After a month straight of being sick with pneumonia in our household (Noah, Katia, myself and Wesley), I some days, just wish I could have someone swoop in and take over all the adult things that we have to do.
Just yesterday, Winslow and I were trying so hard to get in a conversation. Que the crying baby, the little one who wants to tell us about something, and then I stepped backwards and stepped on a Thomas the train. I cursed and looked at Winslow, and thankfully he grabbed me and gave me a big hug. Right there, I asked him if we could run away, just him and I. I was joking, well kind of.

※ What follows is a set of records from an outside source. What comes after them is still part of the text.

import Summits.Ventures.QEC.Census.CertMitmK
import Summits.Ventures.QEC.Census.GB.TB_g23_A0_1_2_3_B0_3_10_15.Cert
import HarnessLib

/-!
# `TB_g23_A0_1_2_3_B0_3_10_15` — KERNEL meet-in-the-middle replay, side Z, file 3/7 (emitted by qec-type-07, 07.MITMK)

Generic lane `Census/CertMitmK.lean` over the certificate data `GB/TB_g23_A0_1_2_3_B0_3_10_15/Cert.lean`: side Z = Z-type operators,
syndromes by `cert.HX` (23 rows), `wmax = d − 1 = 8 = wa + wb = 4 + 4`. The table of all patterns of
weight `≤ 4` (5 part(s), kernel-built by `tabFindQ`, keys mixed at 23 bits) is self-checked (T1ᴿ,
`tableTestR`) and every pattern of weight `≤ 4` is probed against it (T3ᴿ, `probeTestR`, packed level-1 chunks
`chunk1RF` of `Census/CertCheckBZFast.lean` = `CertChunks.chunk1R`); allow-list = (TB_g23_A0_1_2_3_B0_3_10_15.cert.sideZ.found.map Prod.fst). 2 theorem(s) here,
each ONE `decide +kernel` (tier KERNEL: axioms ⊆ {propext, Classical.choice, Quot.sound}), run one at a time
(`Elab.async false`); ≈ 179 s of kernel time predicted by the emitter's replica (HOME/census/type-07/mitmk_lib.py),
which also pre-computed every verdict below as `true`. The side is ASSEMBLED (first-order terms only) in `Distance.lean`.
Do not edit; re-emit (HOME/census/type-07/emit_mitmk.py).
-/

set_option Elab.async false

namespace Summit.Ventures.QEC.Census.TB_g23_A0_1_2_3_B0_3_10_15

/-- (T3ᴿ) Probes with first qubit in `[9, 46)` (`74518` patterns of weight `1 … 4`) against table part 1 of side Z: no hit, or hit up to `0` / an allow-listed stabilizer word. -/
theorem pZ1_9 :
    chunk1RF (probeTestR (tabFindQ (posList 46 TB_g23_A0_1_2_3_B0_3_10_15.cert.HX) 23 4 2 3) (TB_g23_A0_1_2_3_B0_3_10_15.cert.sideZ.found.map Prod.fst)) (posList 46 TB_g23_A0_1_2_3_B0_3_10_15.cert.HX) 3 9 37 = true := by
  decide +kernel

/-- (T1ᴿ) Table part 2 of side Z (`38274` patterns of weight `≤ 4` with first qubit in `[5, 9)` plus the empty pattern; `38194` distinct syndromes, tree depth 38): every pattern of the part finds a representative under its syndrome, equal to it up to `0` or an allow-listed stabilizer word. -/
theorem tZ2 :
    chunk1RF (tableTestR (tabFindQ (posList 46 TB_g23_A0_1_2_3_B0_3_10_15.cert.HX) 23 4 5 4) (TB_g23_A0_1_2_3_B0_3_10_15.cert.sideZ.found.map Prod.fst)) (posList 46 TB_g23_A0_1_2_3_B0_3_10_15.cert.HX) 3 5 4 = true := by
  decide +kernel

end Summit.Ventures.QEC.Census.TB_g23_A0_1_2_3_B0_3_10_15
import Summits.HubbardSuperconductivity.HubbardSuperconductivity.Theorems.AnisotropyChordTransferFibre3RowCXSCells
import Summits.HubbardSuperconductivity.HubbardSuperconductivity.Theorems.AnisotropyChordTransferFibre3L2TCellRB064N14106

/-!
# Route `AnisotropyChord` / H0 rotor rung, LEVEL 2 row C (KT-2b), t-BLOCK `64 ≤ L ≤ 95`: the X-sum bracket of the column `ν ∈ [14106, 14670]/10⁶`

The L-uniform bracket of the positive Parseval sum of the phase-defect moment on p2's block cell `L2.N1.tcRB064N14106` (window `K = 16`, `T = 964/100000`,
the column's certified totals `θ⁴S₂ ≤ 6259879277/1000000000`, `θ⁴T10 ≤ 1942301987/500000000`): ★ `xsTB064N14106` : `RowC.xsCellCheck 64 … (491/100) = true` — for every
`L ≥ 64` and every `ν` in the column, `XSn(L, νθ²) ≤ 491/100` (`RowC.xs_cell_sound`; exact-ℚ mirror value 4.8867; at `L₀ = 128`, `K = 32` the
same column has ≈ 4.0); one kernel `decide`; shared by all row-C cells `…RowCTFB064N14106C…` of this column.
Prover seat `hubbard-h0-rotor-p1` g32 (route lead; ruling R4-b); helper for piece A = stmt-HubbardSuperconductivity-23918 of rung 19089
(`--supports`, helper class).  Nothing here proves superconductivity in the Hubbard model; one kernel-certified piece of ONE
conditional reduction (the GM₃ ∀L certificate, Level-2 row C = KT-2b on the t-blocks `48 ≤ L < 128`, route-lead ruling R1); the rotor TARGET as
originally worded stays FALSE (g15 verdict).  Mathlib + the tree only; no sorry.  Generated by p1 g32 scratch/rowcT/mkfilesT.py.
-/

set_option linter.dupNamespace false
set_option autoImplicit false

open Literature.Analysis.ValidatedNumerics

namespace Summit.HubbardSuperconductivity.HubbardSuperconductivity.Theorems.AnisotropyChord.Transfer.Fibre3.L2.KT2b

open L2.N1

/-- ★ the X-sum bracket of the block column `tcRB064N14106`: `XSn ≤ 491/100` for all `L ≥ 64`, `ν ∈ [14106, 14670]/10⁶`. -/
theorem xsTRB064N14106 :
    RowC.xsCellCheck tcRB064N14106.L0 tcRB064N14106.n1 tcRB064N14106.n2 tcRB064N14106.νd tcRB064N14106.Tn tcRB064N14106.Td 1000000 tcRB064N14106.bS2.2 tcRB064N14106.bT10.2 ((491 : ℚ) / 100) = true := by
  decide +kernel

end Summit.HubbardSuperconductivity.HubbardSuperconductivity.Theorems.AnisotropyChord.Transfer.Fibre3.L2.KT2b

It's hard right now. I'll say that. It's busy, it's tight, it's hard to not have the extra help... but we'll be ok. It's a season, and seasons come and go, as we all know. Right now is hard, but I have to remind myself that my role at home is important and valuable.
Poor baby number three is the typical cliche. When Noah was a baby, I wrote monthly blog posts about his development and day to day life, Wesley is lucky if I've written one! I may not have the time to devote individual attention to him, but I know that he is just as happy and well developed as Noah was at this age.
While he doesn't get the monthly posts, I know that he is happy and surrounded by so much love everyday. Wesley's days are full of adventure and discovery. At 10 months, Wesley decided that it would be a good time to start walking. I suppose when you have older siblings and a dog to keep up with, it's only natural that you would want to move as fast as you can!
Some other things that Wesley loves are: music, clapping his hands, saying Dada (and sometimes Mama if he is really upset), going to storytime at the library, looking at the model trains at the library, and his dog Ryder. Some of his favourite foods include scrambled eggs, yoghurt, apple sauce, blueberries, spaghetti and chicken.
Our baby turns one next month, and I have all kinds of emotions regarding this milestone. In one way, I am excited to see how Wesley will continue to grow and change over time. On the other hand, I have a hard time in knowing that he is our last baby, and this is the last time I will be a mama to a baby. Regardless of the emotions, we will celebrate his day to the fullest and it will be a special day, all about him.
And so here we are, mid November and in the thick of our busy season. With two important birthdays on the horizon and Christmas just around the corner, I am really trying to take stock of what this season means to me, and also try to plan and organize where and when I can.
My mind is full... and it's almost overwhelming. I feel as though I really need to remind myself of what is most important right now, and let go of the other stuff.
And finally, a few photos of the children. I really wanted some Fall photos of the kids, and because of being sick, I kept pushing them back. Finally one day, I corralled them all together and just made it happen. They aren't my favourite photos, that's for sure. They feel forced and not natural (my main goal in photography these days is to make a natural portrait), but at the same time, I am happy to have a bit more of a "formal" portrait of the kids. If anything, these photos make me pause and say, when did they get so big?